Below is the approximate script, with possible errors, of the sixth episode in the Double Dorje podcast, released on 06 June 2024 at the Double Dorje podcast.


Hello, and let me begin by extending a very warm welcome to the Double Dorje podcast.

The last episode of this podcast, the one about the meanings of “lama”, was a little longer, but I suspect this one will come out relatively short, although it does have two parts: the first part looks at the question of what is a double dorje, while the second one takes a look at what the Double Dorje was.

So what is a double dorje? If the concept is completely new to you, the logo for this podcast should clue you in, especially if you note that the picture shows a ritual implement that can be held in one hand.

Whereas the one on the logo has four “arms” so to speak, the standard dorje just has two. You can search the Internet easily enough for pictures. There is a sphere in the centre, and two sets of five prongs emerge from opposite sides, a central prong and four more arranged around it and curving towards the central prong. Typically the whole thing would be four or five inches long. You will soon see that the symbolism attached to various parts of the design is quite complex, but let’s leave that aside. When we get into that kind of detail it often turns out that not every explanation is the same, so the details only matter to somebody studying a practice in which these details play a part.

It appears to derive, in part, from a powerful sceptre wielded by the Hindu god Indra, for which reason it is sometimes translated as “thunderbolt”. Generally speaking, it is a symbol of power, but it is the flagship symbol of the mantric branch of Buddhism, is widely used as a kind of signal as the crucifix is in Christianity. Penetrating clarity and indestructibility are strongly associated with the idea of the dorje. The Sanskrit word for it is vajra, and a common name for what I just referred to as the mantric branch of Buddhism is the vajrayana – the vehicle or path of the vajra.

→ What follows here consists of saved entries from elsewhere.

import Summits.Ventures.CertifiedManyBodySolver.Downfold.EmeryAxialSlabHg1223IPWindows
import Summits.Ventures.CertifiedManyBodySolver.Downfold.EmeryFermiFillingHg1223IP
import Summits.Ventures.CertifiedManyBodySolver.Downfold.EmeryFermiFillingLa214
import Summits.Ventures.CertifiedManyBodySolver.Downfold.EmeryAxialConductionBand
import HarnessLib

/-!
# HgBa₂Ca₂Cu₃O₈₊δ INNER plane (box #35 Hg-1223; site-mean companion `emeryBoxHg1223IP`, CLASS-transfer U rows — one-body rows read only): the axial co-shift census ON THE TYPED BOX `emeryBoxHg1223IP` — verdicts against the object-E row
# `t′/t ∈ [-0.501, -0.379]` and their FOUR-ORBITAL reading (companion of `EmeryAxialSlabHg1223IPWindows`, which carries the method
# docstring, the slab table and the raw slab windows; the kernel certificates are in `EmeryAxialSlabHg1223IPSubs*`)

Venture CertifiedManyBodySolver, cell `pub/hubbard-downfold` (stage S1), seat hubbard-downfold-mod-4 (technique B); namespace
`Summit.Ventures.CertifiedManyBodySolver.Downfold.Emery`. Everything PROVED. READING (certified): `a ∈ [0, 0.02]` ⇒ the co-shifted Fermi surface is STILL LESS cuprate-like than the E row (`t′/t > -0.379`): the REQUIRED axial admixture at the Fermi level is `a_F > 0.02` eV (`emeryBoxHg1223IP_axial_short`).
WHAT THIS IS NOT: not a statement that the material's parameters ARE in the box (SCREENING-GRADE provenance); `U = 0` band kinematics; no phase
sentence; the E row is a [float] literature refit; `a_F` is the ADDITIONAL admixture beyond the box's σ rows (a model-form distance).
Sources: [AndersenEtAl1995, §§5–6]; [PavariniEtAl2001, Eqs. (1)–(3), Fig. 3]; [HybertsenSchluterChristensen1989, Eq. (1)].
-/

noncomputable section

namespace Summit.Ventures.CertifiedManyBodySolver.Downfold.Emery

open Real Set
open Summit.Ventures.CertifiedManyBodySolver.Downfold

/-! ## §2 The typed box and the co-shift as a parameter -/

/-- The one-body rows and the per-spin filling of `emeryBoxHg1223IP` read by this file. [folklore] -/
theorem emeryBoxHg1223IP_axRows {p : EmeryCoord → ℝ} (hp : emeryBoxHg1223IP.Mem p) :
    p .DeltaPd ∈ Set.Icc (123 / 100 : ℝ) (101 / 50 : ℝ) ∧ p .tpd ∈ Set.Icc (29 / 25 : ℝ) (36 / 25 : ℝ) ∧
      p .tpp ∈ Set.Icc (3 / 5 : ℝ) (19 / 25 : ℝ) ∧ p .tppP ∈ Set.Icc (11 / 100 : ℝ) (11 / 50 : ℝ) ∧
      (2 - p .nHoles) / 2 ∈ Set.Icc (2 / 5 : ℝ) (43 / 100 : ℝ) := by
  obtain ⟨hΔ, ha, hb, hc, hn⟩ := emeryBoxHg1223IP_mem_rows hp
  exact ⟨hΔ, ha, hb, hc, abFilling_rowHg1223IP_of_nHoles hn.1 hn.2 rfl⟩

/-- **Slab 0 on the typed box**: for every parameter vector of `emeryBoxHg1223IP`, every co-shift `a ∈ [0, 0.02]` and every Fermi energy at
which the CO-SHIFTED σ antibonding band holds the box's electrons: `ε ∈ [1.16, 2.6]`, `t′/t ∈ [-0.3728, -0.2415]` (SHORT).
[folklore] -/
theorem emeryBoxHg1223IP_axSlab0 :
    HoldsOn (fun p : EmeryCoord → ℝ => ∀ a ε : ℝ, a ∈ Set.Icc (0 : ℝ) (1 / 50 : ℝ) →
      abFilling (p .DeltaPd) (p .tpd) (p .tpp + a) (p .tppP + a) ε = (2 - p .nHoles) / 2 →
      ε ∈ Set.Icc (29 / 25 : ℝ) (13 / 5 : ℝ) ∧
      fsRatio (p .DeltaPd) (p .tpd) (p .tpp + a) (p .tppP + a) ε ∈ Set.Icc (-(233 / 625 : ℝ)) (-(483 / 2000 : ℝ))) emeryBoxHg1223IP := by
  intro p hp a ε ha' hf
  obtain ⟨hΔ, ha, hb, hc, hν⟩ := emeryBoxHg1223IP_axRows hp
  rw [← hf] at hν
  exact hg1223IPAxSlab0_window hΔ ha ⟨by linarith [hb.1, ha'.1], by linarith [hb.2, ha'.2]⟩
    ⟨by linarith [hc.1, ha'.1], by linarith [hc.2, ha'.2]⟩ hν

/-- **Slab 1 on the typed box**: for every parameter vector of `emeryBoxHg1223IP`, every co-shift `a ∈ [0.02, 0.05]` and every Fermi energy at
which the CO-SHIFTED σ antibonding band holds the box's electrons: `ε ∈ [1.14, 2.58]`, `t′/t ∈ [-0.3861, -0.2516]` (MEETS).
[folklore] -/
theorem emeryBoxHg1223IP_axSlab1 :
    HoldsOn (fun p : EmeryCoord → ℝ => ∀ a ε : ℝ, a ∈ Set.Icc (1 / 50 : ℝ) (1 / 20 : ℝ) →
      abFilling (p .DeltaPd) (p .tpd) (p .tpp + a) (p .tppP + a) ε = (2 - p .nHoles) / 2 →
      ε ∈ Set.Icc (57 / 50 : ℝ) (129 / 50 : ℝ) ∧
      fsRatio (p .DeltaPd) (p .tpd) (p .tpp + a) (p .tppP + a) ε ∈ Set.Icc (-(3861 / 10000 : ℝ)) (-(629 / 2500 : ℝ))) emeryBoxHg1223IP := by
  intro p hp a ε ha' hf
  obtain ⟨hΔ, ha, hb, hc, hν⟩ := emeryBoxHg1223IP_axRows hp
  rw [← hf] at hν
  exact hg1223IPAxSlab1_window hΔ ha ⟨by linarith [hb.1, ha'.1], by linarith [hb.2, ha'.2]⟩
    ⟨by linarith [hc.1, ha'.1], by linarith [hc.2, ha'.2]⟩ hν

/-- **Slab 2 on the typed box**: for every parameter vector of `emeryBoxHg1223IP`, every co-shift `a ∈ [0.05, 0.1]` and every Fermi energy at
which the CO-SHIFTED σ antibonding band holds the box's electrons: `ε ∈ [1.1, 2.58]`, `t′/t ∈ [-0.4074, -0.2663]` (MEETS).
[folklore] -/
theorem emeryBoxHg1223IP_axSlab2 :
    HoldsOn (fun p : EmeryCoord → ℝ => ∀ a ε : ℝ, a ∈ Set.Icc (1 / 20 : ℝ) (1 / 10 : ℝ) →
      abFilling (p .DeltaPd) (p .tpd) (p .tpp + a) (p .tppP + a) ε = (2 - p .nHoles) / 2 →
      ε ∈ Set.Icc (11 / 10 : ℝ) (129 / 50 : ℝ) ∧
      fsRatio (p .DeltaPd) (p .tpd) (p .tpp + a) (p .tppP + a) ε ∈ Set.Icc (-(2037 / 5000 : ℝ)) (-(2663 / 10000 : ℝ))) emeryBoxHg1223IP := by
  intro p hp a ε ha' hf
  obtain ⟨hΔ, ha, hb, hc, hν⟩ := emeryBoxHg1223IP_axRows hp
  rw [← hf] at hν
  exact hg1223IPAxSlab2_window hΔ ha ⟨by linarith [hb.1, ha'.1], by linarith [hb.2, ha'.2]⟩
    ⟨by linarith [hc.1, ha'.1], by linarith [hc.2, ha'.2]⟩ hν

/-- **Slab 3 on the typed box**: for every parameter vector of `emeryBoxHg1223IP`, every co-shift `a ∈ [0.1, 0.2]` and every Fermi energy at
which the CO-SHIFTED σ antibonding band holds the box's electrons: `ε ∈ [1.06, 2.58]`, `t′/t ∈ [-0.448, -0.2894]` (MEETS).
[folklore] -/
theorem emeryBoxHg1223IP_axSlab3 :
    HoldsOn (fun p : EmeryCoord → ℝ => ∀ a ε : ℝ, a ∈ Set.Icc (1 / 10 : ℝ) (1 / 5 : ℝ) →
      abFilling (p .DeltaPd) (p .tpd) (p .tpp + a) (p .tppP + a) ε = (2 - p .nHoles) / 2 →
      ε ∈ Set.Icc (53 / 50 : ℝ) (129 / 50 : ℝ) ∧
      fsRatio (p .DeltaPd) (p .tpd) (p .tpp + a) (p .tppP + a) ε ∈ Set.Icc (-(56 / 125 : ℝ)) (-(1447 / 5000 : ℝ))) emeryBoxHg1223IP := by
  intro p hp a ε ha' hf
  obtain ⟨hΔ, ha, hb, hc, hν⟩ := emeryBoxHg1223IP_axRows hp
  rw [← hf] at hν
  exact hg1223IPAxSlab3_window hΔ ha ⟨by linarith [hb.1, ha'.1], by linarith [hb.2, ha'.2]⟩
    ⟨by linarith [hc.1, ha'.1], by linarith [hc.2, ha'.2]⟩ hν

/-- **Slab 4 on the typed box**: for every parameter vector of `emeryBoxHg1223IP`, every co-shift `a ∈ [0.2, 0.25]` and every Fermi energy at
which the CO-SHIFTED σ antibonding band holds the box's electrons: `ε ∈ [1.06, 2.5]`, `t′/t ∈ [-0.4593, -0.3262]` (MEETS).
[folklore] -/
theorem emeryBoxHg1223IP_axSlab4 :
    HoldsOn (fun p : EmeryCoord → ℝ => ∀ a ε : ℝ, a ∈ Set.Icc (1 / 5 : ℝ) (1 / 4 : ℝ) →
      abFilling (p .DeltaPd) (p .tpd) (p .tpp + a) (p .tppP + a) ε = (2 - p .nHoles) / 2 →
      ε ∈ Set.Icc (53 / 50 : ℝ) (5 / 2 : ℝ) ∧
      fsRatio (p .DeltaPd) (p .tpd) (p .tpp + a) (p .tppP + a) ε ∈ Set.Icc (-(4593 / 10000 : ℝ)) (-(1631 / 5000 : ℝ))) emeryBoxHg1223IP := by
  intro p hp a ε ha' hf
  obtain ⟨hΔ, ha, hb, hc, hν⟩ := emeryBoxHg1223IP_axRows hp
  rw [← hf] at hν
  exact hg1223IPAxSlab4_window hΔ ha ⟨by linarith [hb.1, ha'.1], by linarith [hb.2, ha'.2]⟩
    ⟨by linarith [hc.1, ha'.1], by linarith [hc.2, ha'.2]⟩ hν

/-- **Slab 5 on the typed box**: for every parameter vector of `emeryBoxHg1223IP`, every co-shift `a ∈ [0.25, 0.3]` and every Fermi energy at
which the CO-SHIFTED σ antibonding band holds the box's electrons: `ε ∈ [1.04, 2.46]`, `t′/t ∈ [-0.4738, -0.34]` (MEETS).
[folklore] -/
theorem emeryBoxHg1223IP_axSlab5 :
    HoldsOn (fun p : EmeryCoord → ℝ => ∀ a ε : ℝ, a ∈ Set.Icc (1 / 4 : ℝ) (3 / 10 : ℝ) →
      abFilling (p .DeltaPd) (p .tpd) (p .tpp + a) (p .tppP + a) ε = (2 - p .nHoles) / 2 →
      ε ∈ Set.Icc (26 / 25 : ℝ) (123 / 50 : ℝ) ∧
      fsRatio (p .DeltaPd) (p .tpd) (p .tpp + a) (p .tppP + a) ε ∈ Set.Icc (-(2369 / 5000 : ℝ)) (-(17 / 50 : ℝ))) emeryBoxHg1223IP := by
  intro p hp a ε ha' hf
  obtain ⟨hΔ, ha, hb, hc, hν⟩ := emeryBoxHg1223IP_axRows hp
  rw [← hf] at hν
  exact hg1223IPAxSlab5_window hΔ ha ⟨by linarith [hb.1, ha'.1], by linarith [hb.2, ha'.2]⟩
    ⟨by linarith [hc.1, ha'.1], by linarith [hc.2, ha'.2]⟩ hν

/-! ## §3 The census verdicts against the E row -/

/-- **STILL SHORT OF THE E ROW for every co-shift `a ∈ [0, 0.02]`**: the co-shifted σ (= four-orbital at the Fermi level) `t′/t` stays ABOVE
`-0.379` — the one-band Fermi surface of record REQUIRES an axial admixture `a_F > 0.02` eV beyond the box's σ rows. [folklore] -/
theorem emeryBoxHg1223IP_axial_short :
    HoldsOn (fun p : EmeryCoord → ℝ => ∀ a ε : ℝ, a ∈ Set.Icc (0 : ℝ) (1 / 50 : ℝ) →
      abFilling (p .DeltaPd) (p .tpd) (p .tpp + a) (p .tppP + a) ε = (2 - p .nHoles) / 2 →
      (-(379 / 1000 : ℝ)) < fsRatio (p .DeltaPd) (p .tpd) (p .tpp + a) (p .tppP + a) ε) emeryBoxHg1223IP := by
  intro p hp a ε ha' hf
  have h := (emeryBoxHg1223IP_axSlab0 p hp a ε ha' hf).2
  exact lt_of_lt_of_le (by norm_num) h.1

/-! ## §4 The four-orbital reading (transfer theorem `EmeryAxialConductionBand.condFilling_eq_abFilling`) -/

/-- **FOUR-ORBITAL FORM OF THE SHORTFALL.** For every parameter vector of `emeryBoxHg1223IP`, EVERY axial level `ε_s` and coupling `t_sp`, and every
Fermi energy `ε < ε_s` at which the four-orbital CONDUCTION band (`EmeryBandEigenvalues.band4 … 1`) holds the box's electrons: if the axial admixture
at the Fermi level `t_sp²/(ε_s − ε)` is at most `0.02` eV, the conduction-band Fermi surface (an exact `t–t′` contour,
`EmeryAxialConductionBand.oneBand_of_band4_one_eq`) has `t′/t > -0.379` — it does NOT reproduce the object-E row. [cite: PavariniEtAl2001, Eqs. (1)–(3), Fig. 3] -/
theorem emeryBoxHg1223IP_fourOrbital_short :
    HoldsOn (fun p : EmeryCoord → ℝ => ∀ εs tsp ε : ℝ, ε < εs →
      tsp ^ 2 / (εs - ε) ≤ (1 / 50 : ℝ) →
      condFilling (p .DeltaPd) εs (p .tpd) (p .tpp) (p .tppP) tsp ε = (2 - p .nHoles) / 2 →
      (-(379 / 1000 : ℝ)) < fsRatio (p .DeltaPd) (p .tpd) (p .tpp + tsp ^ 2 / (εs - ε)) (p .tppP + tsp ^ 2 / (εs - ε)) ε) emeryBoxHg1223IP := by
  intro p hp εs tsp ε hε ha hf
  rw [condFilling_eq_abFilling hε] at hf
  exact emeryBoxHg1223IP_axial_short p hp _ ε ⟨div_nonneg (sq_nonneg _) (sub_pos.mpr hε).le, ha⟩ hf

end Summit.Ventures.CertifiedManyBodySolver.Downfold.Emery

It’s another of those cases where in the Anglophone world, people tend to say either dorje or vajra quite interchangeably, without any difference in meaning at all.

In addition to thunderbolt, one of the key meanings of the term is “diamond”, which is the meaning that was taken to create the translation into Tibetan. The two syllables of dorje, taken on their own, mean “stone” and something like “noble”. Put together, they form a new word for diamond, as well as for the ritual implement we are talking about now.

I just mention a couple of common variants of the standard dorje. In certain cases, the side prongs, instead of curving right in to join together with the central prong, curl away just before reaching the central prong so that there really are five individual points on each side. This particular design is known as the wrathful dorje. There are also dorjes with eight side prongs instead of four, so making a nine-pronged dorje, known as a yeshe dorje, or wisdom dorje.

Dorjes with just two side prongs, therefore known as a “three-pronged dorje” are also found, and a crossed version of this, therefore a bit like the one in the podcast logo, sometimes appears, laid flat, as a base upon which things are visualised.

In iconography and in liturgy, the dorje is often paired either with a bell or with a lotus, here representing the fundamental polarity of universal energies, along with pairs such as left and right, red-and-white, wisdom and means, sun and moon, and of course male and female.

The standard double dorje of our podcast logo is the emblem of Amoghasiddhi, the green buddha of the North who embodies the all-accomplishing wisdom and the activity of the awakened buddha.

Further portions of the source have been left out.